Rabu, 01 September 2010

Ponorogo is dirty city

Ketika semua orang terpukau dengan kesenian reognya yang pernah di klaim negara tetangga, ada yang luput dari pengamatan kita. Kotor sepertinya tepat ditujukan kepada kota peraih adipura beberapa tahun yang lalu ini. Bukan hanya masalah sampah yang bertebaran menghiasi pinggiran jalan protokol dan taman-taman kota, tetapi kotornya usaha yang berdiri di kabupaten yang berbatasan dengan Trenggalek ini.

Banyaknya populasi remaja dibidik oleh para pengusaha untuk mendirikan tempat-tempat yang diprediksi banyak mendatangkan remaja untuk mengunjunginya. Warung-warung internet dan pembangun kafe semakin banyak bak jamur di musim penghujan. Bukan hal yang sulit untuk menemukan warung internet dan kafe di ponorogo. Bisa dikatakan, hampir setiap bulan ada pembukaan warung internet dan kafe baru.

Tetapi yang membuat miris adalah banyaknya warung internet yang bersekat tidak sewajarnya dan hingga hampir menyerupai kamar yang tak berpintu dan juga kafe yang tak menyerupai kafe tetapi banyak kendaraan yang parkir di depannya. Ironoisnya, tempat seperti ini tak pernah sepi dikunjungi pengunjung, dan pengunjung tersebut adalah para remaja yang berpacaran.

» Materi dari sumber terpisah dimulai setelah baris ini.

/-- [cite: GolubVanLoan2013, §4.2.8 (4.2.16) (`A_k` is PSD)];
[cite: CortinovisKressnerMassei2020, §3 Remark 5] Along a diagonally pivoted sequence the
residual `A - Ã` is SPSD (so the diagonal certificate `abs_sub_crossInterp_le_max_diag` and the
trace certificate apply at every step). -/
theorem IsDiagPivoted.posSemidef_sub_crossInterp (hA : A.PosSemidef) (h : IsDiagPivoted A r) :
    (A - crossInterp A r r).PosSemidef :=
  Literature.LinearAlgebra.Matrix.posSemidef_sub_crossInterp hA r (h.isUnit_det hA)

/-- [cite: Bebendorf2000, §2 Lemma 6]; [cite: NunezFernandezEtAl2025, App. B.2];
[cite: CortinovisKressnerMassei2020, §3 Remark 5] Under diagonal pivoting on an SPSD matrix both
coefficient matrices of the cross interpolation obey the `2^s` growth bound of partial
pivoting: `‖(A[:, r] P⁻¹) x s‖ ≤ 2^s` and `‖(P⁻¹ A[r, :]) s y‖ ≤ 2^s` (`s` counted from the
newest pivot). -/
theorem IsDiagPivoted.norm_coeff_le_two_pow (hA : A.PosSemidef) (h : IsDiagPivoted A r) (x : n)
    (s : Fin k) (y : n) :
    ‖(A.submatrix id r * (A.submatrix r r)⁻¹) x s‖ ≤ 2 ^ (s : ℕ) ∧
      ‖((A.submatrix r r)⁻¹ * A.submatrix r id) s y‖ ≤ 2 ^ (s : ℕ) :=
  (h.isRookPivoted hA).norm_coeff_le_two_pow x s y

/-- [cite: GolubVanLoan2013, §4.2.8 (4.2.16) (the process can be continued while
`k ≤ r = rank A`)] CONTINUATION: while the cross approximation along a diagonally pivoted
sequence is not exact, a further diagonal pivot (maximising the residual diagonal, with positive
residual) exists. -/
theorem IsDiagPivoted.exists_cons (hA : A.PosSemidef) (h : IsDiagPivoted A r)
    (hne : crossInterp A r r ≠ A) : ∃ p, IsDiagPivoted A (vecCons p r) := by
  obtain ⟨p₀, hp₀⟩ := exists_sub_crossInterp_diag_pos hA r (h.isUnit_det hA) hne
  haveI : Nonempty n := ⟨p₀⟩
  obtain ⟨p, hp⟩ := Finite.exists_max fun x => (A - crossInterp A r r) x x
  exact ⟨p, h.cons (hp₀.trans_le (hp p₀)).ne' hp⟩

/-- [cite: GolubVanLoan2013, §4.2.8 Theorem 4.2.8]; [cite: HornJohnson2013, §0.4.4 (d)] The
number of diagonal pivots never exceeds the rank. -/
theorem IsDiagPivoted.le_rank (hA : A.PosSemidef) (h : IsDiagPivoted A r) : k ≤ A.rank := by
  simpa using card_le_rank_of_isUnit_det_submatrix A (h.isUnit_det hA)

/-- [cite: GolubVanLoan2013, §4.2.8 (4.2.16)–(4.2.17) (for `rank A = r`, `d_k > 0`
for `k ≤ r` and `A_r = 0`)] RANK-REVEALING TERMINATION: along a diagonally pivoted sequence of
`k` pivots on an SPSD matrix, the cross approximation is NOT yet exact if and only if
`k < rank A`; equivalently diagonal pivoting runs for exactly `rank A` steps and then the residual
vanishes (`Literature.LinearAlgebra.Matrix.crossInterp_eq_self_iff_rank_eq`). -/
theorem IsDiagPivoted.crossInterp_ne_self_iff (hA : A.PosSemidef) (h : IsDiagPivoted A r) :
    crossInterp A r r ≠ A ↔ k < A.rank := by
  constructor
  · intro hne
    obtain ⟨p, hp⟩ := h.exists_cons hA hne
    have h1 := hp.le_rank hA
    omega
  · intro hlt heq
    have h1 := (crossInterp_eq_self_iff_rank_eq A (h.isUnit_det hA)).mp heq
    simp only [Fintype.card_fin] at h1
    omega

end DiagPivoted

end Literature.LinearAlgebra.Matrix
import Summits.QuantumFields.YangMills.Theorems.SoloBlindOddTorusSlabDecay
import Summits.QuantumFields.YangMills.Theorems.SoloBlindSpeciesSlab
import Summits.QuantumFields.YangMills.Theorems.SoloBlindLatticeGapReflected
import HarnessLib

/-!
# A PURE two-point floor forces a floor on the OS-diagonal (reflected) correlator
# (solo-QuantumFields-blind, rung D21)

`Summit.QuantumFields.YangMills.Theorems.SoloBlindReflectedFloor` (read-only conjunct `YangMills`).
Write `Θ A := A.timeReflect` and `c_{A,B}(S; n) := latticeConnectedCorr ρ β (2S+1) A B n`.

**Why this file exists (erratum to this unit's reading of the Statement, s26).**  The
log-convex, nonnegative lattice sequences produced by reflection positivity (parts 8–10 of rung
D8) are the OS-DIAGONAL ones, `n ↦ c_{ΘA,A}(S; n)` and `n ↦ c_{A,ΘA}(S; n)` along odd `n`; the
two-time ratio floor of rungs D18/D19 (`HasRatioFloorOnSchemeTori`) is a hypothesis on such a
sequence.  The clause `IsYangMillsFor r sch T` of the conjunct, however, controls continuum
limits of correlators of the CURVATURE species with ITSELF (label `r.curvature`); the curvature
species (Wilson's corner action density: magnetic plus electric plaquettes through the origin) is
not reflection covariant — the site reflection fixes the magnetic corner plaquettes and reads the
electric ones one lattice step down (tree: `actionDensity_cfgReflect`,
`Literature/…/ActionDensityTimeReflection.lean`) — so for a curvature smearing `H` the
OS-diagonal sequence `c_{ΘH,H}` is a MIXED correlator whose renormalisation (label `ΘH`) is
witness data, not fed by the Statement.  What
the Statement does feed, for every witness, is a floor on the PURE correlator `c_{H,H}` at a
physical lag (nonzero truncated continuum two-point function).  This file records what
reflection positivity makes of a pure floor, with its constant:

* `sq_latticeConnectedCorr_le_reflected` — the OS Schwarz inequality in species language on the
  odd torus `2S+1`, `β ≥ 0`: `c_{A,B}(S; t+t'-1)² ≤ c_{A,ΘA}(S; 2t-1) · c_{ΘB,B}(S; 2t'-1)` for
  slab species and admissible `t, t'`; in particular (`B = A`, `t' = t`)
  `c_{A,A}(S; 2t-1)² ≤ c_{A,ΘA}(S; 2t-1) · c_{ΘA,A}(S; 2t-1)` (`sq_latticeConnectedCorr_diag_le`);
* `latticeConnectedCorr_reflected_odd_nonneg`, `latticeConnectedCorr_reflected_odd_nonneg'` —
  `0 ≤ c_{ΘA,A}(S; 2n+1)`, `0 ≤ c_{A,ΘA}(S; 2n+1)` at admissible odd lags;
* `sq_latticeConnectedCorr_le_reflected_mul_sup` — with `|A| ≤ a`:
  `c_{A,A}(S; 2t-1)² ≤ 2a² · c_{ΘA,A}(S; 2t-1)` (and the mirror statement): a pure floor `η`
  forces the OS-diagonal floor `η²/(2a²)`;
* `schemeTori_reflected_floor`, `schemeTori_reflected_ratio` — scheme level, on the scheme's own
  tori `S = L_k`, for a `k`-dependent family of `[-T', T]`-slab species `A_k` with `|A_k| ≤ a_k`
  and a pure floor `η ≤ c_{A_k,A_k}(L_k; 2t₂(k)-1)` eventually:
  `η² ≤ 2a_k² · c_{ΘA_k,A_k}(L_k; 2t₂(k)-1)` and the two-time RATIO floor
  `η² · c_{ΘA_k,A_k}(L_k; 2t₁(k)-1) ≤ 4a_k⁴ · c_{ΘA_k,A_k}(L_k; 2t₂(k)-1)` eventually.

Consequence recorded in prose only (paper/obstruction.md §1, referee-notes 63): for spatial
smearings `H_k = c_k a_k³ Σ h(a_k x) curv(· + x)` of the curvature species (`a_k`-sup of order
`c_k ‖h‖₁`), the ratio is `ϑ_k ≍ η² / c_k⁴`, so the slope-pinning rate that log-convexity then
yields is `κ_k = (4 log c_k + O(1))/τ` — a genuine but degenerate Statement-level bound
(correlation length `≳ τ/(a_k log c_k)` lattice units on the witness's own torus), which is the
rate `κ a_k` of rung D19 only for witnesses that renormalise a reflection-COVARIANT (time-zero
spatial) species nontrivially; the Statement does not require that.  The parity-class one-step
envelope for slab families is not in this file.  No decay or floor is produced here.
[folklore: Schwarz inequality of the OS form, Seiler LNP 159 Ch. 2; Osterwalder–Seiler 1978 §2;
the bookkeeping is this unit's]
-/

open Filter MeasureTheory
open Literature.MathematicalPhysics.QuantumFieldTheory Literature.MathematicalPhysics.QuantumLattice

Entah siapa yang patut dipersalahkan dengan adanya peristiwa semacam ini. Entah pengusaha atau remajanya. Simbiosis mutualisme adalah kata yang tepat untuk menggambarkan peristiwa ini. Gaya pacaran remaja ponorogo yang semakin “berani” memotivasi para pengusaha untuk mendirikan usahanya dan para pasangan remaja pun memanfaatkan hal ini. Pengusaha untung mendapatkan income yang banyak dan remaja pun untung karena bisa mendapatkan tempat yang “nyaman” untuk melampiaskan nafsu beratasnamakan cinta.

Akankah hal ini dibiarkan begitu saja?

Akan menjadi apa remaja di ponorogo?